Mitochondrial structure: This electron micrograph shows a mitochondrion as viewed with a transmission electron microscope. This organelle has an outer membrane and an inner membrane. The inner membrane contains folds, called cristae, which increase its surface area. The space between the two membranes is called the intermembrane space, and the space inside the inner membrane is called the mitochondrial matrix. ATP synthesis takes place on the inner membrane.

Mitochondria have their own (usually) circular DNA chromosome that is stabilized by attachments to the inner membrane and carries genes similar to genes expressed by alpha-proteobacteria. Mitochondria also have special ribosomes and transfer RNAs that resemble these components in prokaryotes. These features all support the hypothesis that mitochondria were once free-living prokaryotes.

Mitochondria Function

Mitochondria are often called the “powerhouses” or “energy factories” of a cell because they are responsible for making adenosine triphosphate (ATP), the cell’s main energy-carrying molecule. ATP represents the short-term stored energy of the cell. Cellular respiration is the process of making ATP using the chemical energy found in glucose and other nutrients. In mitochondria, this process uses oxygen and produces carbon dioxide as a waste product. In fact, the carbon dioxide that you exhale with every breath comes from the cellular reactions that produce carbon dioxide as a by-product.

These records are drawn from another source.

import Literature.MathematicalPhysics.QuantumLattice.LayeredXYMerminWagnerCeiling
import Literature.MathematicalPhysics.QuantumLattice.AnisotropicHeisenbergGaussianDomination
import Mathlib.NumberTheory.Harmonic.Bounds
import HarnessLib

/-!
# The layered Heisenberg antiferromagnet (weakly coupled planes, Kennedy–Lieb–Shastry's model (5)): a Mermin–Wagner
# CEILING on the sourced staggered magnetisation in EVERY direction, `m_s² ≤ β S² [2S²(16 ΣK_∥/H_R + 8|K_⊥|R²) + 4S|B|R²]`
# uniformly in the volume — the Néel order parameter of weakly coupled Heisenberg layers is `O(√(β/log(1/K_⊥)))`

Topic `Literature/MathematicalPhysics/QuantumLattice` (family `hubbard`; sequel of `LayeredXYMerminWagnerCeiling` — the same
one-layer test function and layer geometry, now for the `SU(2)`-invariant model — and of the anisotropic-coupling Heisenberg
files `AnisotropicHeisenberg*` (`heisAnisoTorus L n K = Σ_x Σ_i K_i 𝐒_x·𝐒_{x+e_i}`, Kennedy–Lieb–Shastry's model (5))).

THE QUESTION. The tree PROVES, by reflection positivity and Gaussian domination, that the LAYERED Heisenberg antiferromagnet —
spin-`S` square-lattice antiferromagnets stacked with interlayer coupling `r`, `K = (1, 1, r)`, `0 < r ≤ 1` — HAS Néel order
at low temperature (large spin `layeredHeis_neelLRO_thermal_largeSpin`, `layeredHeis_thermalNeelOrderParameter_ge`; spin one
`layeredHeis_neelLRO_thermal_spinOne_all`; by certificate `layeredHeis_neelLRO_thermal_of_certificate`; ground states
`layeredHeis_neelLRO_of_certificate`, `layeredHeis_planar_neelOrderParameter_ge`): a FLOOR on the Néel order parameter.
This file PROVES the complementary CEILING — Mermin–Wagner's argument [cite: MerminWagnerPRL1966, pp. 1133–1135] ("absence
of ferromagnetism OR ANTIFERROMAGNETISM"), run with Klein–Landau–Shucker's one-layer cutoff [cite: KleinLandauShucker1981]:
the staggered magnetisation that a staggered field `B` induces, IN ANY SPIN DIRECTION `α` (the model is isotropic: for a
planar direction the rotation generator is `Σ f_z Sᶻ_z`, for the axial one `Σ f_z Sˣ_z`), is bounded uniformly in the volume
by `β` times an in-plane cost `~ ΣK_∥/log R` plus an interlayer cost `~ |K_⊥|R²`, plus a source cost `~ |B|R²`; for the
infinitesimal-field Néel states the source cost drops out and, optimising `R`, the Néel order parameter of weakly coupled
layers is `O(√(β S⁴(ΣK_∥+1)/log(1/|K_⊥|)))` at every fixed temperature: a Néel moment of size `m₀` can only exist at
`β ≳ m₀² log(1/|K_⊥|)/S⁴` — the rigorous one-sided content of the quasi-two-dimensional estimate `T_N ≲ J S²/log(J/J_⊥)`.
(For `K_⊥ = 0` and `R → ∞` it is Mermin–Wagner's two-dimensional theorem for the antiferromagnet.) The couplings enter only
through `|K_i|`, so the ferromagnet and any sign pattern are covered, and the staggering `σ` is arbitrary (`σ = 0`: uniform
field and magnetisation).

## Contents (everything PROVED, standard axioms; no definition, no named fact)

* §H1 **Mermin–Wagner for the Heisenberg model with arbitrary bond weights**, any torus `(ℤ/Lℤ)^d`, any field profile `b`,
  any direction: the double commutators `[C,[K,C]] = −Σ_e w_e (f_x−f_y)²(B⁰_e+B¹_e) + Σ_x b_x f_x² S^α_x` for
  `K = H_w − Σ_x b_x S^α_x`, `α ∈ {x,y}`, `C = Σ_z f_z Sᶻ_z` (`doubleComm_heisWeighted_with_planarField`) and
  `= −Σ_e w_e (f_x−f_y)²(B¹_e+B²_e) + Σ_x b_x f_x² Sᶻ_x` for `α = z`, `C = Σ_z f_z Sˣ_z` (`doubleComm_heisWeighted_with_axialField`),
  and the local bound, every `α`, real `f` with `f_o = 1`:
  `(Re⟨S^α_o⟩_{β,K})² ≤ β S² (2S² Σ_e |w_e|(f_x−f_y)² + S Σ_x |b_x| f_x²)` (`sq_re_gibbsState_siteSpin_le_heisWeighted`).
* §H2 **the four estimates of the one-layer harmonic test function** `f(x) = [x_{last} = o_{last}]·g_R(dist(x,o))`,
  `g_R(r) = (Σ_{r≤k<R} 1/(k+1))/H_R`, on `(ℤ/Lℤ)^{m+1}`, `m ∈ {1,2}`, `L ≥ 2`, `R ≥ 1` (`layerHarmonicProfile_estimates`):
  `f_o = 1`, `Σ_x (f_x − f_{x+e_j})² ≤ 16/H_R` (in-plane `j`), `Σ_x (f_x − f_{x+e_{last}})² ≤ 8R²`, `Σ_x f_x² ≤ 4R²`
  (from `LayeredXYMerminWagnerCeiling`'s `layerProfile`, `sum_sq_sub_inPlane_le`, `sum_sq_sub_vertical_eq`, `sum_sq_layerProfile_eq`).
* §H3 **THE LAYERED CEILING** (`sq_re_gibbsState_siteSpin_le_layeredHeis`): on `(ℤ/Lℤ)^{m+1}`, `m ∈ {1,2}`, `L ≥ 3`, for
  `K = H_K − B·O^α_σ` (`H_K = heisAnisoTorus L n K`, `O^α_σ = Σ_x (−1)^{σ(x)} S^α_x = XXZKT.stagSpin n σ α`, any `α`, any
  `σ`), `β ≥ 0`, every `R ≥ 1`, every site `o`:
  `(Re⟨S^α_o⟩_β)² ≤ β S² (2S² (16 (Σ_{j<m}|K_j|)/H_R + 8|K_m| R²) + S |B| · 4R²)`, `H_R = Σ_{k<R} 1/(k+1)`, uniformly in
  `L`; the three-dimensional form `sq_re_gibbsState_siteSpin_le_layeredHeis_three` (`K = (K₀, K₁, K_⊥)`).
* §H4 **INFINITE VOLUME** (KT93 (1.8) states over the Néel-sourced Gibbs family
  `k ↦ ⟨·⟩_{β, H_K − B·O^α}` on the even tori `(ℤ/(2k+2)ℤ)^{m+1}`, `O^α = XXZKT.stagSpin n (XXZKT.torusParityExp _ _) α`; the
  tree's generic `XXZKT.IsSourcedLimit` / `XXZKT.IsInfinitesimalFieldState`): every sourced thermal limit state obeys the
  ceiling at every site (`layeredHeis_sourcedLimit_sq_re_expect_le`), every infinitesimal-field Néel state obeys it WITHOUT
  the source term (`layeredHeis_infinitesimalField_sq_re_expect_le`): `(Re ω̃(S^α_x))² ≤ β S²·2S²(16ΣK_∥/H_R + 8|K_⊥|R²)` for
  every `R ≥ 1` — hence `ω̃(S^α_x) = 0` for decoupled layers (`K_⊥ = 0`,
  `layeredHeis_infinitesimalField_expect_eq_zero_of_decoupled`: the two-dimensional theorem, every direction) and `→ 0`
  UNIFORMLY as `K_⊥ → 0` at fixed `β`, spin and in-plane budget
  (`layeredHeis_infinitesimalField_sq_re_expect_le_of_interlayer_small`: `∀ ε ∃ δ`); the `1/log` law with Mathlib's
  `log(R+1) ≤ H_R` (`layeredHeis_infinitesimalField_sq_re_expect_le_log`); such states exist
  (`exists_layeredHeis_infinitesimalFieldState`).

WHAT THIS IS NOT: a ceiling only — for `0 < K_⊥ ≤ 1` (and `K_∥ = 1`) the layered antiferromagnet DOES have Néel order at
low temperature (the tree's RP floors above); the two together say that a Néel moment of size `m₀` in weakly coupled
Heisenberg layers requires `β ≳ m₀² log(1/K_⊥)/S⁴` and is guaranteed (large `S`, or `S = 1`, or by certificate) once
`β ≥ β₀(K_⊥, S)`. No statement about `T_N` itself beyond this one-sided bound, none about the ground state of a single layer
(which IS expected to order for `S ≥ ½` in `d = 2` at `T = 0`), and nothing is claimed about the Hubbard model.

## Mathlib / tree search

REUSED: `doubleComm_xxzBond_rotZ`, `doubleComm_siteSpin_planar_rotZ` (`XXZInfinitesimalFieldStatesMerminWagner`);
`doubleComm_spinDot`, `doubleComm_siteSpin_two`, `mwBondWeight_symm`, `abs_re_gibbsState_mwBondWeight_le`
(`HeisenbergOrderMerminWagner*`); `abs_re_gibbsState_planarBondWeight_le`, `abs_re_gibbsState_field_smul_siteSpin_le`,
`bogoliubov_inequality`, `IsHermitian.re_gibbsState_doubleComm_nonneg`, `posSemidef_sq_smul_one_sub_siteSpin_sq`,
`sum_smul_siteSpin_isHermitian`; `sum_radial_le_sum_range`, `sum_shell_harmonicProfile_sq_le`, `harmonicProfile_*`,
`one_le_sum_range_one_div_succ`, `sum_range_two_mul_cast_add_one`, `exists_harmonicSum_ge`; `layerProfile`,
`sum_sq_sub_inPlane_le`, `sum_sq_sub_vertical_eq`, `sum_sq_layerProfile_eq`, `sum_edgeFinset_abs_dirCoupling_mul_sq_sub`,
`XXZKT.IsSourcedLimit.sq_re_expect_siteSpinAt_le_of_one_le` (`LayeredXYMerminWagnerCeiling`); `heisWeightedHamiltonian`,
`heisAnisoTorus`, `heisWeightedHamiltonian_isHermitian`, `heisAnisoTorus_isHermitian` (`AnisotropicHeisenbergGaussianDomination`);
`XXZKT.stagSpin`, `XXZKT.smul_stagSpin_eq_sum_field`, `XXZKT.abs_stagSign`, `XXZKT.torusParityExp`
(`XXZAntiferromagnetThermalSpontaneousOrder`); `XXZKT.IsInfinitesimalFieldState.sq_re_expect_siteSpinAt_le`,
`XXZKT.exists_isInfinitesimalFieldState` (`XXZAntiferromagnetInfiniteVolumeOrder`).
`lean search 'layeredHeis|heisAniso.*Mermin|MerminWagner.*layer'` (2026-08-29): the tree's `layeredHeis_*` are all RP FLOORS
(`AnisotropicHeisenbergNeelOrder*`, `AnisotropicHeisenbergThermal*`); Mermin–Wagner for the Heisenberg model exists only for
uniform coupling in `d ≤ 2` (`HeisenbergOrderMerminWagner*`, `XXZInfinitesimalFieldStatesMerminWagner`) — no layered ceiling.

## References

* N. D. Mermin, H. Wagner, Phys. Rev. Lett. 17 (1966) 1133–1136, pp. 1133–1135 (Bogoliubov inequality, double commutator,
  "absence of ferromagnetism or antiferromagnetism", the bound `|s| < const (T|ln h|)^{-1/2}` in `d = 2`).
  [cite: MerminWagnerPRL1966, pp. 1133–1135]
* A. Klein, L. J. Landau, D. S. Shucker, J. Stat. Phys. 26 (1981) 505–512 (cutoff functions; layered remark).
  [cite: KleinLandauShucker1981]
* T. Kennedy, E. H. Lieb, B. S. Shastry, J. Stat. Phys. 53 (1988) 1019–1030, p. 1023 eq. (5) (the layered antiferromagnet,
  couplings `1, 1, r`) and §3. [cite: KLS1988JSP, eq. (5)]
* T. Koma, H. Tasaki, Commun. Math. Phys. 158 (1993) 191, §1 (1.8)–(1.9) (infinitesimal-field states, spontaneous staggered
  magnetisation). [cite: KomaTasaki1993, §1 (1.8)–(1.9)]
* O. Bratteli, D. W. Robinson, Operator Algebras and Quantum Statistical Mechanics I, 2nd ed. (1987), Thm. 2.3.15 (weak-⋆
  compactness of the state space). [cite: BratteliRobinsonI1987, Thm. 2.3.15]
-/

noncomputable section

It is important to point out that muscle cells have a very high concentration of mitochondria that produce ATP. Your muscle cells need a lot of energy to keep your body moving. When your cells don’t get enough oxygen, they do not make a lot of ATP. Instead, the small amount of ATP they make in the absence of oxygen is accompanied by the production of lactic acid.

In addition to the aerobic generation of ATP, mitochondria have several other metabolic functions. One of these functions is to generate clusters of iron and sulfur that are important cofactors of many enzymes. Such functions are often associated with the reduced mitochondrion-derived organelles of anaerobic eukaryotes.

Origins of Mitochondria

There are two hypotheses about the origin of mitochondria: endosymbiotic and autogenous, but the most accredited theory at present is endosymbiosis. The endosymbiotic hypothesis suggests mitochondria were originally prokaryotic cells, capable of implementing oxidative mechanisms. These prokaryotic cells may have been engulfed by a eukaryote and became endosymbionts living inside the eukaryote.